= Willow Springs Station =

Overland Mail stagecoach stop in California

Willow Springs Station was a changing station at Alamos or Willow Springs along the Second Division route of the Butterfield Overland Mail, in what is now Murrieta, in Riverside County, California. It was also known as Alamos, Clines's or Kline's, or Willows, was one of the later Butterfield Overland Mail stations, placed in 1859, between some of the original stations for changing teams and providing water between stops in hot dry areas. Willow Springs, also originally known as Alamos Springs, was located west of the hills that line the east side of the Temecula Valley, on land of the Rancho Temecula, near Santa Gertrudis Creek on the low flood plain of Murrieta Creek, between Santa Gertrudis and Warm Springs Creek.

==History==

Alamos Springs was originally a camping ground with good water on the Southern Emigrant Trail during the California Gold Rush. In 1853, squatters David Cline (or Kline) and William Moody, started a ranch at these springs that was described by Benjamin Ignatius Hayes who visited it on January 14–15, 1861:

Six miles brings us to the Willow Station. Cordially met by Mr. Clift, the road-agent. ... Mr. –––––, who was riding along in company, had started ahead to have supper ready, so when we arrived we had not long to wait. Rough supper, however; no coffee; beds on the floor. Moody is talkative, as four years ago; and kept on after he had gone to the next room; but Kline telling him I wished to sleep, he closed. A pretty good sleep before the fire; good to see once more an old-fashioned western chimney. Of course, travellers do not stay at any of the Overland Stations, unless in case of clear necessity.

Kline and Moody have been here 7 years, have 200 acres under fence. Report says they are worth $20,000, made here. They formerly raised grain, found it unprofitable; too far to market. They cut a great deal of hay every season; it is excellent; four kinds of clover, besides the pin-grass. Their stock in fine condition. Kline is from Pennsylvania. ... He settled here supposing it would turn out to be government land; in the uncertainty about this, he has not made any very valuable improvements. His tract is claimed by Don Luis Vignes, of Los Angeles, or his assignees.

There is a trail from Temecula to San Juan. To San Bernardino from here, passing Agua Mansa if you choose, a first-rate road, with sufficient water and bunch-grass at this season, and indeed in summer, for the traveller. To Warner's Rancho from here the distance is 39 miles, according to the Overland Mail estimate; from Warner's to Fort Yuma 158 miles, to Gila City 18 miles further.

Standing on Kline's porch Mount San Bernardino looms up due north, San Jacinto more to the east, both very plain, and in this atmosphere seeming much nearer than they are.

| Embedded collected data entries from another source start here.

import Summits.ValiantsHypothesis.ValiantsHypothesis.Theorems.SymPencilPerFourCrossSixQuadratic

/-!
# Route `SymPencil` — the space `W₂ = row 0 ⊕ span(E₁₀, E₁₁)` at size `27`, III: classification
# of the `b`-lever spaces (`--supports` stmt-ValiantsHypothesis-5674 `SdcSuperquadratic`;
# cell `(10,6,6)`; rung currency only, nothing here bears on `VP ≠ VNP`)

`w2_classify_b`: in complement coordinates `u = (r, c)` of `W₂` (`r (0,j) = x_{2,j+1}`,
`r (1,j) = x_{3,j+1}`, `c = (x₁₂,x₁₃,x₂₀,x₃₀)`), a subspace `S` of dimension `≥ 7` on which the
three permanental minors `Q_{jj'} = r₀ⱼ r₁ⱼ' + r₀ⱼ' r₁ⱼ` (`j ≠ j'`) vanish satisfies `r₀ ≡ 0` on
`S` or `r₁ ≡ 0` on `S` (i.e. `S = Y^±` of `Cruxes/SdcSuperquadratic/PENCIL-CROSS-27.md` rev 6
§W₂ (b)).  Proof: the columns `c_j(u) = (r₀ⱼ, r₁ⱼ) ∈ k²`; a column map onto `k²` would force a
vector of `S ∩ ker c_j` outside `{r = 0}` to have its other two columns zero (polar identities)
— so every `c_j(S)` is a line `k l_j`; counting gives all three lines nonzero, the polar
identities make them pairwise orthogonal for `φ(l,l') = l₀l'₁ + l'₀l₁`, whence all `l_j` lie on
the same isotropic axis.  Plus the bookkeeping identity `finrank_eq_finrank_map_add_finrank_inf_ker`.
No definitions, no named facts. [folklore]
-/

noncomputable section

-- single-conjunct layout: Sub = Summit, duplicated namespace component intended
set_option linter.dupNamespace false

namespace Summit.ValiantsHypothesis.ValiantsHypothesis.Theorems.SymPencilPerFourW2Columns

open Matrix Module

universe u

variable {k : Type u} [Field k]

/-- Bookkeeping: `dim S = dim f(S) + dim (S ∩ ker f)`. [folklore] -/
theorem finrank_eq_finrank_map_add_finrank_inf_ker {M N : Type*} [AddCommGroup M] [Module k M]
    [AddCommGroup N] [Module k N] [FiniteDimensional k M] (f : M →ₗ[k] N) (S : Submodule k M) :
    finrank k S = finrank k (S.map f) + finrank k (S ⊓ LinearMap.ker f : Submodule k M) := by
  have h := LinearMap.finrank_range_add_finrank_ker (f.domRestrict S)
  rw [LinearMap.range_domRestrict, LinearMap.ker_domRestrict,
    (Submodule.equivMapOfInjective S.subtype S.injective_subtype _).finrank_eq,
    Submodule.map_comap_subtype] at h
  omega

/-- Three nonzero vectors of `k²`, pairwise orthogonal for `φ(l,l') = l₀l'₁ + l'₀l₁`, lie on a
common isotropic axis. [folklore] -/
theorem axis_of_pairwise_orthogonal [CharZero k] (l : Fin 3 → Fin 2 → k) (hl : ∀ j, l j ≠ 0)
    (hφ : ∀ j j', j ≠ j' → l j 0 * l j' 1 + l j' 0 * l j 1 = 0) :
    (∀ j, l j 0 = 0) ∨ (∀ j, l j 1 = 0) := by
  have hl' : ∀ j, ¬ (l j 0 = 0 ∧ l j 1 = 0) := fun j h => hl j (by
    funext i; fin_cases i
    · exact h.1
    · exact h.2)
  have e01 := hφ 0 1 (by decide)
  have e02 := hφ 0 2 (by decide)
  have e12 := hφ 1 2 (by decide)
  by_cases hp : l 0 0 = 0
  · left
    have hq0 : l 0 1 ≠ 0 := fun h => hl' 0 ⟨hp, h⟩
    rw [hp, zero_mul, zero_add] at e01 e02
    have h1 : l 1 0 = 0 := (mul_eq_zero.1 e01).resolve_right hq0
    have h2 : l 2 0 = 0 := (mul_eq_zero.1 e02).resolve_right hq0
    intro j; fin_cases j
    · exact hp
    · exact h1
    · exact h2
  · right
    have hq0 : l 0 1 = 0 := by
      by_contra hq
      have h12 : l 1 0 * l 2 0 = 0 := by
        have h : l 0 0 * l 0 0 * (l 1 0 * l 2 1 + l 2 0 * l 1 1) +
            2 * l 0 0 * l 0 1 * (l 1 0 * l 2 0) = 0 := by
          linear_combination (l 2 0 * l 0 0) * e01 + (l 1 0 * l 0 0) * e02
        rw [e12, mul_zero, zero_add] at h
        have h2 : (2 * l 0 0 * l 0 1) ≠ 0 := mul_ne_zero (mul_ne_zero two_ne_zero hp) hq
        exact (mul_eq_zero.1 h).resolve_left h2
      rcases mul_eq_zero.1 h12 with h1 | h2
      · rw [h1, zero_mul, add_zero] at e01
        exact hl' 1 ⟨h1, (mul_eq_zero.1 e01).resolve_left hp⟩
      · rw [h2, zero_mul, add_zero] at e02
        exact hl' 2 ⟨h2, (mul_eq_zero.1 e02).resolve_left hp⟩
    have h1 : l 1 1 = 0 := by
      rw [hq0, mul_zero, add_zero] at e01
      exact (mul_eq_zero.1 e01).resolve_left hp
    have h2 : l 2 1 = 0 := by
      rw [hq0, mul_zero, add_zero] at e02
      exact (mul_eq_zero.1 e02).resolve_left hp
    intro j; fin_cases j
    · exact hq0
    · exact h1
    · exact h2

/-- **Classification of the `b`-lever spaces of `W₂`** (see the module docstring). [folklore] -/
theorem w2_classify_b [CharZero k] (S : Submodule k ((Fin 2 × Fin 3 → k) × (Fin 4 → k)))
    (hQ : ∀ u ∈ S, ∀ j j' : Fin 3, j ≠ j' →
      u.1 (0, j) * u.1 (1, j') + u.1 (0, j') * u.1 (1, j) = 0)
    (h7 : 7 ≤ finrank k S) :
    (∀ u ∈ S, ∀ j : Fin 3, u.1 (0, j) = 0) ∨ (∀ u ∈ S, ∀ j : Fin 3, u.1 (1, j) = 0) := by
  classical
  -- column maps
  let col : Fin 3 → (((Fin 2 × Fin 3 → k) × (Fin 4 → k)) →ₗ[k] (Fin 2 → k)) := fun j =>
    LinearMap.funLeft k k (fun i : Fin 2 => ((i, j) : Fin 2 × Fin 3)) ∘ₗ
      LinearMap.fst k (Fin 2 × Fin 3 → k) (Fin 4 → k)
  have hcol : ∀ j u i, col j u i = u.1 (i, j) := fun _ _ _ => rfl
  -- polar identity
  have hpol : ∀ u ∈ S, ∀ w ∈ S, ∀ j j' : Fin 3, j ≠ j' →
      u.1 (0, j) * w.1 (1, j') + w.1 (0, j) * u.1 (1, j') + u.1 (0, j') * w.1 (1, j) +
        w.1 (0, j') * u.1 (1, j) = 0 := by
    intro u hu w hw j j' hjj'
    have h := hQ _ (S.add_mem hu hw) j j' hjj'
    simp only [Prod.fst_add, Pi.add_apply] at h
    linear_combination h - hQ u hu j j' hjj' - hQ w hw j j' hjj'
  have h2 : finrank k (Fin 2 → k) = 2 := by simp
  -- a subspace all of whose columns vanish has dimension `≤ 4`
  have hsmall : ∀ S' : Submodule k ((Fin 2 × Fin 3 → k) × (Fin 4 → k)),
      (∀ s ∈ S', ∀ j' i, s.1 (i, j') = 0) → finrank k S' ≤ 4 := by
    intro S' hS'
    have hb := finrank_eq_finrank_map_add_finrank_inf_ker (LinearMap.snd k _ (Fin 4 → k)) S'
    have hbot : (S' ⊓ LinearMap.ker (LinearMap.snd k _ (Fin 4 → k)) : Submodule k _) = ⊥ := by
      rw [Submodule.eq_bot_iff]
      intro s hs
      obtain ⟨hs0, hs2⟩ := Submodule.mem_inf.1 hs
      rw [LinearMap.mem_ker, LinearMap.snd_apply] at hs2
      refine Prod.ext ?_ hs2
      funext p
      obtain ⟨i, j'⟩ := p
      rw [Prod.fst_zero, Pi.zero_apply]
      exact hS' s hs0 j' i
    have hm : finrank k (S'.map (LinearMap.snd k _ (Fin 4 → k))) ≤ 4 := by
      have := Submodule.finrank_le (S'.map (LinearMap.snd k _ (Fin 4 → k)))
      simpa using this
    rw [hbot, finrank_bot] at hb
    omega
  -- Step 1: every column image has dimension `≤ 1`
  have hstep1 : ∀ j, finrank k (S.map (col j)) ≤ 1 := by
    intro j
    by_contra hlt
    push Not at hlt
    have hle2 : finrank k (S.map (col j)) ≤ 2 := by
      have := Submodule.finrank_le (S.map (col j)); rwa [h2] at this
    have htop : S.map (col j) = ⊤ :=
      Submodule.eq_top_of_finrank_eq (by rw [h2]; omega)
    have hmem : ∀ v : Fin 2 → k, ∃ y ∈ S, col j y = v := fun v => by
      have hv : v ∈ S.map (col j) := by rw [htop]; exact Submodule.mem_top
      obtain ⟨y, hy, e⟩ := hv
      exact ⟨y, hy, e⟩
    obtain ⟨y₁, hy₁, e₁⟩ := hmem (Pi.single 0 1)
    obtain ⟨y₂, hy₂, e₂⟩ := hmem (Pi.single 1 1)
    have hy₁0 : y₁.1 (0, j) = 1 := by have := congr_fun e₁ 0; simpa [hcol] using this
    have hy₁1 : y₁.1 (1, j) = 0 := by have := congr_fun e₁ 1; simpa [hcol] using this
    have hy₂0 : y₂.1 (0, j) = 0 := by have := congr_fun e₂ 0; simpa [hcol] using this
    have hy₂1 : y₂.1 (1, j) = 1 := by have := congr_fun e₂ 1; simpa [hcol] using this
    have h5 : 5 ≤ finrank k (S ⊓ LinearMap.ker (col j) : Submodule k _) := by
      have hb := finrank_eq_finrank_map_add_finrank_inf_ker (col j) S
      omega
    have hzero : ∀ s ∈ (S ⊓ LinearMap.ker (col j) : Submodule k _), ∀ j' i, s.1 (i, j') = 0 := by
      intro s hs j'
      obtain ⟨hsS, hsK⟩ := Submodule.mem_inf.1 hs
      rw [LinearMap.mem_ker] at hsK
      have hs0 : s.1 (0, j) = 0 := by have := congr_fun hsK 0; simpa [hcol] using this
      have hs1 : s.1 (1, j) = 0 := by have := congr_fun hsK 1; simpa [hcol] using this
      by_cases hj' : j' = j
      · subst hj'
        intro i; fin_cases i
        · exact hs0
        · exact hs1
      · have p1 := hpol s hsS y₁ hy₁ j j' (Ne.symm hj')
        have p2 := hpol s hsS y₂ hy₂ j j' (Ne.symm hj')
        rw [hs0, hs1, hy₁0, hy₁1] at p1
        rw [hs0, hs1, hy₂0, hy₂1] at p2
        have a1 : s.1 (1, j') = 0 := by linear_combination p1
        have a0 : s.1 (0, j') = 0 := by linear_combination p2
        intro i; fin_cases i
        · exact a0
        · exact a1
    have h4 := hsmall _ hzero
    omega
  -- Step 2: every column image is a line
  have hchain : finrank k S ≤ finrank k (S.map (col 0)) + finrank k (S.map (col 1)) +
      finrank k (S.map (col 2)) + 4 := by
    have b0 := finrank_eq_finrank_map_add_finrank_inf_ker (col 0) S
    have b1 := finrank_eq_finrank_map_add_finrank_inf_ker (col 1)
      (S ⊓ LinearMap.ker (col 0) : Submodule k _)
    have b2 := finrank_eq_finrank_map_add_finrank_inf_ker (col 2)
      ((S ⊓ LinearMap.ker (col 0)) ⊓ LinearMap.ker (col 1) : Submodule k _)
    have m1 : finrank k ((S ⊓ LinearMap.ker (col 0) : Submodule k _).map (col 1)) ≤
        finrank k (S.map (col 1)) :=
      Submodule.finrank_mono (Submodule.map_mono inf_le_left)
    have m2 : finrank k (((S ⊓ LinearMap.ker (col 0)) ⊓ LinearMap.ker (col 1) :
        Submodule k _).map (col 2)) ≤ finrank k (S.map (col 2)) :=
      Submodule.finrank_mono (Submodule.map_mono (inf_le_left.trans inf_le_left))
    have h3 : finrank k (((S ⊓ LinearMap.ker (col 0)) ⊓ LinearMap.ker (col 1) ⊓
        LinearMap.ker (col 2) : Submodule k _)) ≤ 4 := by
      refine hsmall _ fun s hs j' i => ?_
      obtain ⟨hs01, hs2⟩ := Submodule.mem_inf.1 hs
      obtain ⟨hs0', hs1⟩ := Submodule.mem_inf.1 hs01
      obtain ⟨-, hs0⟩ := Submodule.mem_inf.1 hs0'
      rw [LinearMap.mem_ker] at hs0 hs1 hs2
      fin_cases j'
      · have := congr_fun hs0 i; simpa [hcol] using this
      · have := congr_fun hs1 i; simpa [hcol] using this
      · have := congr_fun hs2 i; simpa [hcol] using this
    omega
  have hst0 := hstep1 0
  have hst1 := hstep1 1
  have hst2 := hstep1 2
  have hone0 : 1 ≤ finrank k (S.map (col 0)) := by omega
  have hone1 : 1 ≤ finrank k (S.map (col 1)) := by omega
  have hone2 : 1 ≤ finrank k (S.map (col 2)) := by omega
  have hone : ∀ j, 1 ≤ finrank k (S.map (col j)) := by
    intro j; fin_cases j
    · exact hone0
    · exact hone1
    · exact hone2
  -- generators of the lines
  have hgen : ∀ j, ∃ l : Fin 2 → k, l ≠ 0 ∧ (∃ u ∈ S, col j u = l) ∧
      ∀ w ∈ S, ∃ c : k, c • l = col j w := by
    intro j
    have hne : S.map (col j) ≠ ⊥ := fun h => by
      have := hone j; rw [h, finrank_bot] at this; omega
    obtain ⟨l, hl, hl0⟩ := Submodule.exists_mem_ne_zero_of_ne_bot hne
    obtain ⟨u, hu, rfl⟩ := hl
    refine ⟨col j u, hl0, ⟨u, hu, rfl⟩, fun w hw => ?_⟩
    have h1 : finrank k (S.map (col j)) = 1 := le_antisymm (hstep1 j) (hone j)
    have hl0' : (⟨col j u, ⟨u, hu, rfl⟩⟩ : S.map (col j)) ≠ 0 := by
      intro h
      apply hl0
      simpa using congrArg Subtype.val h
    obtain ⟨c, hc⟩ := (finrank_eq_one_iff_of_nonzero' _ hl0').1 h1 ⟨col j w, ⟨w, hw, rfl⟩⟩
    exact ⟨c, by simpa using congrArg Subtype.val hc⟩
  choose l hl0 hlu hlgen using hgen
  -- Step 3: the lines are pairwise `φ`-orthogonal
  have hφ : ∀ j j', j ≠ j' → l j 0 * l j' 1 + l j' 0 * l j 1 = 0 := by
    intro j j' hjj'
    obtain ⟨u, hu, hcu⟩ := hlu j
    obtain ⟨w, hw, hcw⟩ := hlu j'
    obtain ⟨c₁, hc₁⟩ := hlgen j' u hu
    obtain ⟨c₂, hc₂⟩ := hlgen j w hw
    have u0 : u.1 (0, j) = l j 0 := by rw [← hcol, hcu]
    have u1 : u.1 (1, j) = l j 1 := by rw [← hcol, hcu]
    have w0 : w.1 (0, j') = l j' 0 := by rw [← hcol, hcw]
    have w1 : w.1 (1, j') = l j' 1 := by rw [← hcol, hcw]
    have u0' : u.1 (0, j') = c₁ * l j' 0 := by
      rw [← hcol j' u 0, ← hc₁, Pi.smul_apply, smul_eq_mul]
    have u1' : u.1 (1, j') = c₁ * l j' 1 := by
      rw [← hcol j' u 1, ← hc₁, Pi.smul_apply, smul_eq_mul]
    have w0' : w.1 (0, j) = c₂ * l j 0 := by
      rw [← hcol j w 0, ← hc₂, Pi.smul_apply, smul_eq_mul]
    have w1' : w.1 (1, j) = c₂ * l j 1 := by
      rw [← hcol j w 1, ← hc₂, Pi.smul_apply, smul_eq_mul]
    have q1 := hQ u hu j j' hjj'
    have q2 := hQ w hw j j' hjj'
    have p := hpol u hu w hw j j' hjj'
    rw [u0, u1, u0', u1'] at q1
    rw [w0, w1, w0', w1'] at q2
    rw [u0, u1, u0', u1', w0, w1, w0', w1'] at p
    by_contra hne
    have hc1 : c₁ = 0 := by
      have h : c₁ * (l j 0 * l j' 1 + l j' 0 * l j 1) = 0 := by linear_combination q1
      exact (mul_eq_zero.1 h).resolve_right hne
    have hc2 : c₂ = 0 := by
      have h : c₂ * (l j 0 * l j' 1 + l j' 0 * l j 1) = 0 := by linear_combination q2
      exact (mul_eq_zero.1 h).resolve_right hne
    rw [hc1, hc2] at p
    apply hne
    linear_combination p
  -- Step 4: common isotropic axis
  rcases axis_of_pairwise_orthogonal l hl0 hφ with h | h
  · left
    intro u hu j
    obtain ⟨c, hc⟩ := hlgen j u hu
    rw [← hcol j u 0, ← hc, Pi.smul_apply, smul_eq_mul, h j, mul_zero]
  · right
    intro u hu j
    obtain ⟨c, hc⟩ := hlgen j u hu
    rw [← hcol j u 1, ← hc, Pi.smul_apply, smul_eq_mul, h j, mul_zero]

end Summit.ValiantsHypothesis.ValiantsHypothesis.Theorems.SymPencilPerFourW2Columns

end
import Summits.BirchSwinnertonDyer.BirchSwinnertonDyer.Theorems.SemiOrdinaryEisensteinDescentWildSplitEisensteinInclusionAtThreeRankOneRestriction
import Summits.BirchSwinnertonDyer.BirchSwinnertonDyer.Theorems.UniversalToricDescentLowerHalfOfPoitouTate
import HarnessLib

/-!
# Route `SemiOrdinaryEisensteinDescent` (SOED): its deciding chain needs the shared control crux #5 `WildSplitControlAtThree`
# (stmt-BirchSwinnertonDyer-20386) ONLY through the `≤` half — which is closed modulo `poitouTate_selmerStructure_duality`
# alone; so SOED's leaf ⟸ PublishedInputs → E′ → Ko → V → PT1 → Z → NT, crux #5 REPLACED by one by-name published fact

Cell `bsd-wall` (W-ALL row 2·3@3, lane 3), seat `bsd-wall-utd-p3` (prover, gen 6), 2026-08-28 (`--supports 20386`; bears on
route SOED's `closes (hIn hE' hKo hV hC hZ hNT hK')` and on UTD, which shares crux #5).

READING MADE A THEOREM. The SOED kernel (bed-p3 g1 `semiOrdinaryEisensteinDescent_eisensteinKernelAtThree_proof`; soed-p1-w3 g2's
`E′`-fed re-run `wAllExclAddWildRankOneSurj_of_valueAtOneRestricted`, p588074) consumes crux #5 (the pointwise control EQUALITY) in
exactly two places: (i) its CTL₀ conjunct, as the torsion guard of the Eisenstein residual; (ii) the count, in K1's STEP L link
`indexLowerBoundLeAt_of_imcLowerLe_of_control` — whose proof needs only `ord₃ f(0) ≤ …`. The UPPER index socket is the Kolyvagin crux
`WildKolyvaginUpperAtThree` itself (point currency; no control). Hence the whole SOED kernel runs on the `≤` half
`SchneiderFreeControlAtoms.AdditiveControlLeOnTreeAt 3 κ 𝔭 γ (embAt K 3 𝔭) 0 P`, and that half holds on the entire wild cell from
PT1 alone (this seat: `AdditiveRankOneControlLe.additiveControlLeOnTreeAt_of_poitouTate_of_heegner`, p593079;
`UniversalToricDescentLowerHalf.wildSplitControlLeAtThree_of_poitouTate`, p593492).

* §1 `wAllExclAddWildRankOneSurj_of_valueAtOneRestricted_of_controlLe` — p588074's kernel VERBATIM with `hC` re-typed to the
  `≤` supplier; `wAllExclAddWildRankOneSurj_of_restricted_of_controlLe` (E′-fed).
* §2 **`wAllExclAddWildRankOneSurj_of_restricted_of_poitouTate`**: `PublishedInputsWildThree → E′ (24155) → Ko (20480) → V (20385)
  → (∀ K, poitouTate_selmerStructure_duality K) → Z (20387) → NT (20484) → WAllExclAddWildRankOneSurj` — SOED's `closes` chain with
  crux #5 replaced by PT1; `wAllExclAddWildRankOneSurj_of_eisenstein_of_poitouTate` (E 20479 instead of E′). (The filed kernel
  item 24156 is recovered from §1 by `AdditiveRankOneControlLe.additiveControlLeOnTreeAt_zero_of_onTreeAt`; not restated.)

CONSEQUENCE FOR THE PEN (record; no edit performed here): in route SOED, crux #5 can be retyped as its `≤` half (closable now by
`exact UniversalToricDescentLowerHalf.wildSplitControlLeAtThree_of_poitouTate hPT` modulo the by-name fact PT1) or replaced by the
support item 20461 `PoitouTateSelmerStructureDualityFact` outright; `poitouTate_sha_tateDual` (20462), Serre 1967 (20467), Brink
(20465/20466), local Euler–Poincaré (20463), cd ≤ 2 (20464) then leave SOED's cone. In route UTD the kernel 20390 still needs the
`≥` half for its UPPER socket (see `UniversalToricDescentLowerHalfOfPoitouTate.lean`).

HONEST FRAMING: CONDITIONAL on the displayed antecedents (SOED's research cruxes E′/Ko/V/Z/NT, PT1, print binders); theorems only;
closes no item by name; BSD is not proved for any curve.

References: [JetchevSkinnerWan2017] §7.4.1, Thm. 3.3.1; [Castella2018] Thm. 2.3, §5; [MilneADT2006] I Thm. 4.10(b);
[Howard2004HeegnerKolyvagin] Thm. 2.1.11; [GrossZagier1986] Thm. I.(6.3), V.§2; [FriedbergHoffstein1995] Thm. B; [Kolyvagin1990] Thm. A.
-/

noncomputable section
/-! ### Cross-ratios of circle points -/

/-- **The cross-ratio of the angular boundary parameters is the cross-ratio of the circle
points**: `crossRatio (tan (θ_k/2 - π/2))_k = cCrossRatio (e^{iθ_k})_k` (Möbius invariance of
the cross-ratio under the Cayley transform). Ahlfors (1979), Ch. 3 §3.1. [cite: AhlforsCA1979, Ch. 3 §3.1] -/
theorem crossRatio_tan_half {θ : Fin 4 → ℝ} (hθ : ∀ k, θ k ∈ Ioo 0 (2 * π)) :
    ((crossRatio fun k ↦ Real.tan (θ k / 2 - π / 2) : ℝ) : ℂ) =
      cCrossRatio fun k ↦ exp (θ k * I) := by
  rw [← cCrossRatio_ofReal]
  have h := cCrossRatio_moebius (fun k ↦ ((Real.tan (θ k / 2 - π / 2) : ℝ) : ℂ)) (a := 1)
    (b := -I) (c := 1) (d := I) (by rw [one_mul, mul_one, sub_neg_eq_add, ← two_mul]; simp)
    (fun k ↦ by rw [one_mul]; exact add_I_ne_zero (ofReal_im _).ge)
  rw [← h]
  congr 1
  funext k
  simp only [one_mul]
  rw [← sub_eq_add_neg, ← cayleyFun_apply, cayleyFun_tan_half (hθ k)]

/-- The complex cross-ratio is invariant under `z ↦ η z`, `η ≠ 0`. [folklore] -/
theorem cCrossRatio_mul (z : Fin 4 → ℂ) {η : ℂ} (hη : η ≠ 0) :
    cCrossRatio (fun k ↦ η * z k) = cCrossRatio z := by
  have h := cCrossRatio_moebius z (a := η) (b := 0) (c := 0) (d := 1) (by simpa using hη)
    (fun k ↦ by simp)
  simpa using h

From Kline's, passing a dozen huts belonging to the Indians within a common fence, (ground in cultivation), we begin in 4 or 5 miles to ascend gradually into the pass of Temecula mountain, ...

The station continued in use after the Overland Mail shut down, it remained in use during the American Civil War as a camp for Union Army troops. Company D, 2nd Cavalry, California Volunteers was described at the Post at Kline's Ranch in the Spring of 1862 by Lt. Col. Richard C. Drum in his report of his tour of inspection of forces in Southern California. With the grant of Rancho Temecula patented to Jean-Louis Vignes in 1860, Kline and Moody had failed to acquire title to the land and probably like many others lost their ranch during the Great Drought of 1863–64.

== The site today ==
Today the site is located within a business park near the present-day intersection of Cherry Avenue and Jefferson Avenue in Murrieta. To the south, in Temecula, some open land of the Kline's Ranch still remains as a flood control basin, near Santa Gertrudis Creek with Alamos, (Populus sect. Aigeiros) still growing along the old creek bed.